This book is about simulation modeling, programming and experimentation for the purpose of systems analysis. However, stochastic simulation is also a tool that can be used to support basic research in domains such as simulation, optimization, queueing, financial engineering, production planning and logistics. In this chapter we cite some papers that demonstrate effective application of simulation in research and use them to highlight general principles and practices. We start with two important distinctions. The first distinction is between a practitioner’s experiment and a researcher’s experiment. This book is written primarily from the point of view of the practitioner’s experiment. The practitioner has a real problem to solve and has some limit on how much time or effort they can expend to solve it.
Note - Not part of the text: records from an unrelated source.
/-- ★★ **TRANSLATION COVARIANCE OF THE THREE REAL FAMILIES** (odd `L`, truncation `n ≤ k`): if REAL-1∕2∕3 hold for the TRANSLATED tower `D_j + c_k·𝟙`, translated cells
`Λ_j + c_{k−j}·𝟙` and the ENGINE's corner labels `x ↦ ⌊x∕Lʲ⌋`, then they hold, with the same constants, for `D`, `Λ` and the RECORD's centred labels `flmZ L j`.  Proof:
present the translated data on the index sets `S + c_k`, `{(j, y + c_{k−j})}` with the kernel `K(· − c_k, · − c_k)`; its matrices are `T`, `Q` reindexed
(`Matrix.submatrix`) along the two bijections (`flm L j (x + c_k) = flmZ L j x + c_{k−j}`); inverses ∕ products ∕ transposes commute with the reindexing; the functions
`φ(· − c_k)`, `ρ′`, `X` reindexed satisfy the translated hypotheses, and the translated conclusions at `x + c_k` are the record's at `x` (the stencils `∂^η`, `Δ^η` and
`SideTouches` are translation-covariant). [cite: Balaban1985RegularSpaces, (1.91)–(1.92) p.91, (1.98) p.92, (1.101) p.93, (1.6) p.77; Balaban1985BackgroundPropagators, Theorem 3.1 (3.47) p.398, Theorem 3.2 (3.48) p.398; Balaban1987RG1, (0.3) p.252] -/
theorem real123Block_translate {L : ℕ} (hL : Odd L) {k n : ℕ} (hnk : n ≤ k) {η : ℝ} {w : ℕ → ℝ} {D Λ : ℕ → Set (Fin d → ℤ)}
    {BG B₀'H B₂' BR : ℝ}
    (h : Real123Block L (fun j => blockMap (L ^ j)) η n w
      (fun j => (fun x : Fin d → ℤ => x + fun _ => (ctrShift L k : ℤ)) '' D j)
      (fun j => (fun z : Fin d → ℤ => z + fun _ => (ctrShift L (k - j) : ℤ)) '' Λ j) BG B₀'H B₂' BR) :
    Real123Block L (flmZ L) η n w D Λ BG B₀'H B₂' BR := by
  classical
  intro S hS B hB K hK T hT Q hQ
  -- the translation vectors: fine sites by `tK = c_k·𝟙`, level-`j` labels by `tl j = c_{k−j}·𝟙`
  set tK : Fin d → ℤ := fun _ => (ctrShift L k : ℤ) with htK
  set tl : ℕ → (Fin d → ℤ) := fun j _ => (ctrShift L (k - j) : ℤ) with htl
  have htl' : ∀ j, (fun _ => (ctrShift L (k - j) : ℤ)) = tl j := fun j => rfl
  simp only [htl'] at h
  -- the label dictionary
  have hlab : ∀ j, j ≤ k → ∀ x : Fin d → ℤ, blockMap (L ^ j) x = flmZ L j (x - tK) + tl j := by
    intro j hj x
    rw [blockMap_pow_eq_flm, ← flm_add_ctrShift hL hj (x - tK), sub_add_cancel]
  -- the translated index sets and the two bijections
  let S' : Finset (Fin d → ℤ) := S.image fun x => x + tK
  have hS'mem : ∀ y, y ∈ S' ↔ y - tK ∈ S := by
    intro y
    simp only [S', Finset.mem_image]
    constructor
    · rintro ⟨x, hx, rfl⟩; rwa [add_sub_cancel_right]
    · intro hy; exact ⟨y - tK, hy, sub_add_cancel y tK⟩
  have hS' : ∀ y, y ∈ S' ↔ y ∈ (fun x : Fin d → ℤ => x + tK) '' D 0 := by
    intro y; rw [hS'mem, mem_image_add_iff, hS]
  let eS : ↥S ≃ ↥S' :=
    { toFun := fun x => ⟨x.1 + tK, (hS'mem _).2 (by rw [add_sub_cancel_right]; exact x.2)⟩
      invFun := fun y => ⟨y.1 - tK, (hS'mem _).1 y.2⟩
      left_inv := fun x => Subtype.ext (add_sub_cancel_right x.1 tK)
      right_inv := fun y => Subtype.ext (sub_add_cancel y.1 tK) }
  have eS_symm : ∀ y : ↥S', ((eS.symm y : ↥S) : Fin d → ℤ) = y.1 - tK := fun _ => rfl
  have eS_app : ∀ x : ↥S, ((eS x : ↥S') : Fin d → ℤ) = x.1 + tK := fun _ => rfl
  let B' : Finset (ℕ × (Fin d → ℤ)) := B.image fun p => (p.1, p.2 + tl p.1)
  have hB'mem : ∀ q, q ∈ B' ↔ (q.1, q.2 - tl q.1) ∈ B := by
    intro q
    simp only [B', Finset.mem_image]
    constructor
    · rintro ⟨p, hp, rfl⟩; simpa only [add_sub_cancel_right] using hp
    · intro hq; exact ⟨_, hq, by simp only [sub_add_cancel]⟩
  have hB' : ∀ q, q ∈ B' ↔ q.1 ≤ n ∧ q.2 ∈ (fun z : Fin d → ℤ => z + tl q.1) '' Λ q.1 := by
    intro q; rw [hB'mem, hB, mem_image_add_iff]
  let eB : ↥B ≃ ↥B' :=
    { toFun := fun p => ⟨(p.1.1, p.1.2 + tl p.1.1), (hB'mem _).2 (by simpa only [add_sub_cancel_right] using p.2)⟩
      invFun := fun q => ⟨(q.1.1, q.1.2 - tl q.1.1), (hB'mem _).1 q.2⟩
      left_inv := fun p => Subtype.ext (by simp only [add_sub_cancel_right])
      right_inv := fun q => Subtype.ext (by simp only [sub_add_cancel]) }
  have eB_symm1 : ∀ q : ↥B', ((eB.symm q : ↥B) : ℕ × (Fin d → ℤ)).1 = q.1.1 := fun _ => rfl
  have eB_symm2 : ∀ q : ↥B', ((eB.symm q : ↥B) : ℕ × (Fin d → ℤ)).2 = q.1.2 - tl q.1.1 := fun _ => rfl
  have eB_app : ∀ p : ↥B, ((eB p : ↥B') : ℕ × (Fin d → ℤ)) = (p.1.1, p.1.2 + tl p.1.1) := fun _ => rfl
  -- the translated kernel and its defining equation in ENGINE letters
  let K' : (Fin d → ℤ) → (Fin d → ℤ) → ℝ := fun x z => K (x - tK) (z - tK)
  have hK' : ∀ x z, K' x z =
      ((η ^ 2)⁻¹ * ∑ μ : Fin d, ((2 : ℝ) * (if z = x then (1 : ℝ) else 0) - (if z = x + e μ then (1 : ℝ) else 0)
        - (if z = x - e μ then (1 : ℝ) else 0))) +
      (∑ j ∈ Finset.range (n + 1), (if blockMap (L ^ j) x ∈ (fun y : Fin d → ℤ => y + tl j) '' Λ j ∧ blockMap (L ^ j) z = blockMap (L ^ j) x then
        w j * ((((L : ℝ) ^ d)⁻¹) ^ j) ^ 2 else 0)) := by
    intro x z
    show K (x - tK) (z - tK) = _
    rw [hK]
    congr 1
    · congr 1
      refine Finset.sum_congr rfl fun μ _ => ?_
      rw [ite_eq_ite_of_iff (sub_left_inj : z - tK = x - tK ↔ z = x),
        ite_eq_ite_of_iff (show z - tK = x - tK + e μ ↔ z = x + e μ by rw [sub_add_eq_add_sub, sub_left_inj]),
        ite_eq_ite_of_iff (show z - tK = x - tK - e μ ↔ z = x - e μ by rw [sub_right_comm, sub_left_inj])]
    · refine Finset.sum_congr rfl fun j hj => ?_
      have hjk : j ≤ k := (Nat.lt_succ_iff.mp (Finset.mem_range.mp hj)).trans hnk
      refine ite_eq_ite_of_iff ?_ _ _
      rw [hlab j hjk x, hlab j hjk z, add_mem_image_add_iff, add_left_inj]
  -- the translated matrices are the record's, reindexed
  have hT' : T.submatrix ⇑eS.symm ⇑eS.symm = Matrix.of (fun x z : ↥S' => K' x.1 z.1) := by
    ext x z
    rw [hT, Matrix.submatrix_apply, Matrix.of_apply, Matrix.of_apply, eS_symm, eS_symm]
  have hQ' : Q.submatrix ⇑eB.symm ⇑eS.symm = Matrix.of (fun (q : ↥B') (z : ↥S') =>
      if blockMap (L ^ q.1.1) z.1 = q.1.2 then ((((L : ℝ)) ^ d)⁻¹) ^ q.1.1 else 0) := by
    ext q z
    have hqn : q.1.1 ≤ k := ((hB' q.1).1 q.2).1.trans hnk
    rw [hQ, Matrix.submatrix_apply, Matrix.of_apply, Matrix.of_apply, eB_symm1, eB_symm2, eS_symm]
    exact ite_eq_ite_of_iff (by rw [hlab _ hqn z.1, eq_sub_iff_add_eq]) _ _
  -- the engine block on the translated presentation
  obtain ⟨R1, R2, R3⟩ := h S' hS' B' hB' K' hK' _ hT' _ hQ'
  -- reindexing identities for the three operators
  have hE₁ : (T.submatrix ⇑eS.symm ⇑eS.symm)⁻¹ = T⁻¹.submatrix ⇑eS.symm ⇑eS.symm := Matrix.inv_submatrix_equiv T eS.symm eS.symm
  have hE₂ : (T.submatrix ⇑eS.symm ⇑eS.symm)⁻¹ * ((T.submatrix ⇑eS.symm ⇑eS.symm)⁻¹ * (Q.submatrix ⇑eB.symm ⇑eS.symm)ᵀ) *
      ((Q.submatrix ⇑eB.symm ⇑eS.symm) * (T.submatrix ⇑eS.symm ⇑eS.symm)⁻¹ * (T.submatrix ⇑eS.symm ⇑eS.symm)⁻¹ *
        (Q.submatrix ⇑eB.symm ⇑eS.symm)ᵀ)⁻¹ =
      (T⁻¹ * (T⁻¹ * Qᵀ) * (Q * T⁻¹ * T⁻¹ * Qᵀ)⁻¹).submatrix ⇑eS.symm ⇑eB.symm := by
    simp only [Matrix.transpose_submatrix, Matrix.inv_submatrix_equiv, Matrix.submatrix_mul_equiv]
  have hE₃ : (T.submatrix ⇑eS.symm ⇑eS.symm)⁻¹ * ((Q.submatrix ⇑eB.symm ⇑eS.symm)ᵀ *
      (((Q.submatrix ⇑eB.symm ⇑eS.symm) * (T.submatrix ⇑eS.symm ⇑eS.symm)⁻¹ * (T.submatrix ⇑eS.symm ⇑eS.symm)⁻¹ *
        (Q.submatrix ⇑eB.symm ⇑eS.symm)ᵀ)⁻¹ * ((Q.submatrix ⇑eB.symm ⇑eS.symm) * (T.submatrix ⇑eS.symm ⇑eS.symm)⁻¹))) =
      (T⁻¹ * (Qᵀ * ((Q * T⁻¹ * T⁻¹ * Qᵀ)⁻¹ * (Q * T⁻¹)))).submatrix ⇑eS.symm ⇑eS.symm := by
    simp only [Matrix.transpose_submatrix, Matrix.inv_submatrix_equiv, Matrix.submatrix_mul_equiv]
  -- bookkeeping for the translated bounds
  have hwt : ∀ (ρ' : ↥S → ℝ) (r : ℝ), (∀ j, j ≤ n → ∀ z : ↥S, z.1 ∈ D j → wt L η j ^ 2 * |ρ' z| ≤ r) →
      ∀ j, j ≤ n → ∀ z : ↥S', z.1 ∈ (fun x : Fin d → ℤ => x + tK) '' D j → wt L η j ^ 2 * |ρ' (eS.symm z)| ≤ r := by
    intro ρ' r hρ j hj z hz
    exact hρ j hj (eS.symm z) (by rw [eS_symm]; exact (mem_image_add_iff _ _ _).1 hz)
  have hsupp : ∀ φ : (Fin d → ℤ) → ℝ, (∀ x, x ∉ D 0 → φ x = 0) →
      ∀ x, x ∉ (fun y : Fin d → ℤ => y + tK) '' D 0 → φ (x - tK) = 0 := by
    intro φ hφ x hx
    exact hφ _ fun h' => hx ((mem_image_add_iff _ _ _).2 h')
  have hside : ∀ j (p : (Fin d → ℤ) × Fin d), p ∈ {b : (Fin d → ℤ) × Fin d | SideTouches (D j) b.1 b.2} →
      (p.1 + tK, p.2) ∈ {b : (Fin d → ℤ) × Fin d | SideTouches ((fun x : Fin d → ℤ => x + tK) '' D j) b.1 b.2} := by
    intro j p hp
    exact (sideTouches_image_add_iff (D j) tK p.1 p.2).2 hp
  have hgrad : ∀ (φ : (Fin d → ℤ) → ℝ) (p : (Fin d → ℤ) × Fin d),
      (fun y => φ (y - tK)) ((p.1 + tK, p.2).1 + e (p.1 + tK, p.2).2) - (fun y => φ (y - tK)) (p.1 + tK, p.2).1 = φ (p.1 + e p.2) - φ p.1 := by
    intro φ p
    simp only [add_right_comm p.1 tK (e p.2), add_sub_cancel_right]
  refine ⟨?_, ?_, ?_⟩
  · -- REAL-1
    intro ρ' r hr hρ φ hφ hφT
    obtain ⟨h1, h2⟩ := R1 (fun z => ρ' (eS.symm z)) r hr (hwt ρ' r hρ) (fun y => φ (y - tK)) (hsupp φ hφ) (by
      intro v
      show φ (v.1 - tK) = _
      rw [hE₁, ← eS_symm, hφT (eS.symm v), ← Equiv.sum_comp eS.symm]
      simp only [Matrix.submatrix_apply])
    refine ⟨fun x => by simpa only [add_sub_cancel_right] using h1 (x + tK), fun j hj p hp => ?_⟩
    have := h2 j hj (p.1 + tK, p.2) (hside j p hp)
    rwa [hgrad] at this
  · -- REAL-2
    intro X s hs hX φ hφ hφH
    obtain ⟨h1, h2, h3⟩ := R2 (fun q => X (eB.symm q)) s hs (fun q => hX _) (fun y => φ (y - tK)) (hsupp φ hφ) (by
      intro v
      show φ (v.1 - tK) = _
      rw [hE₂, ← eS_symm, hφH (eS.symm v), ← Equiv.sum_comp eB.symm]
      simp only [Matrix.submatrix_apply])
    refine ⟨fun x => by simpa only [add_sub_cancel_right] using h1 (x + tK), fun j hj p hp => ?_, fun j hj x hx => ?_⟩
    · have := h2 j hj (p.1 + tK, p.2) (hside j p hp)
      rwa [hgrad] at this
    · have := h3 j hj (x + tK) ((add_mem_image_add_iff _ _ _).2 hx)
      simpa only [add_sub_cancel_right, add_right_comm x tK (e _), add_sub_right_comm x tK (e _)] using this
  · -- REAL-3
    intro ρ' r hr hρ j hj v hv
    have := R3 (fun z => ρ' (eS.symm z)) r hr (hwt ρ' r hρ) j hj (eS v) (by rw [eS_app]; exact (add_mem_image_add_iff _ _ _).2 hv)
    rw [hE₃, Equiv.symm_apply_apply, ← Equiv.sum_comp eS] at this
    simpa only [Matrix.submatrix_apply, Equiv.symm_apply_apply] using this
The practitioner will try to build an appropriate simulation model or models, will perform the simulation experiment using the best methods they know or have access to, and will use the results to solve their problem. If they learned simulation from this (or many other) books then they will also try to assess the quality of their answer (e.g., via a confidence interval) or they will use a procedure that is designed to deliver a certain level of quality (e.g., a ranking and selection procedure with a guaranteed probability of correct selection). They will, however, only have a vague sense as to whether they got the “right answer” to their problem based on what happens when they apply their simulation results in the real world. The researcher’s experiment, on the other hand, is driven by an abstract research question whose answer may be useful in practice, but is not the answer to a specific practical problem. Because it is not directly tied to the real world, which is messy, a research question can be formulated and answered very precisely. The researcher’s experiment may, and often will, involve solving the same problem repeatedly for simulated instances that differ through some controllable experimental factors and in the random numbers used in the simulation. For instance, Sect. 9.1 below describes generating random optimization problems of a particular type and solving each instance with the same algorithm to assess the algorithm’s performance over a space of problems.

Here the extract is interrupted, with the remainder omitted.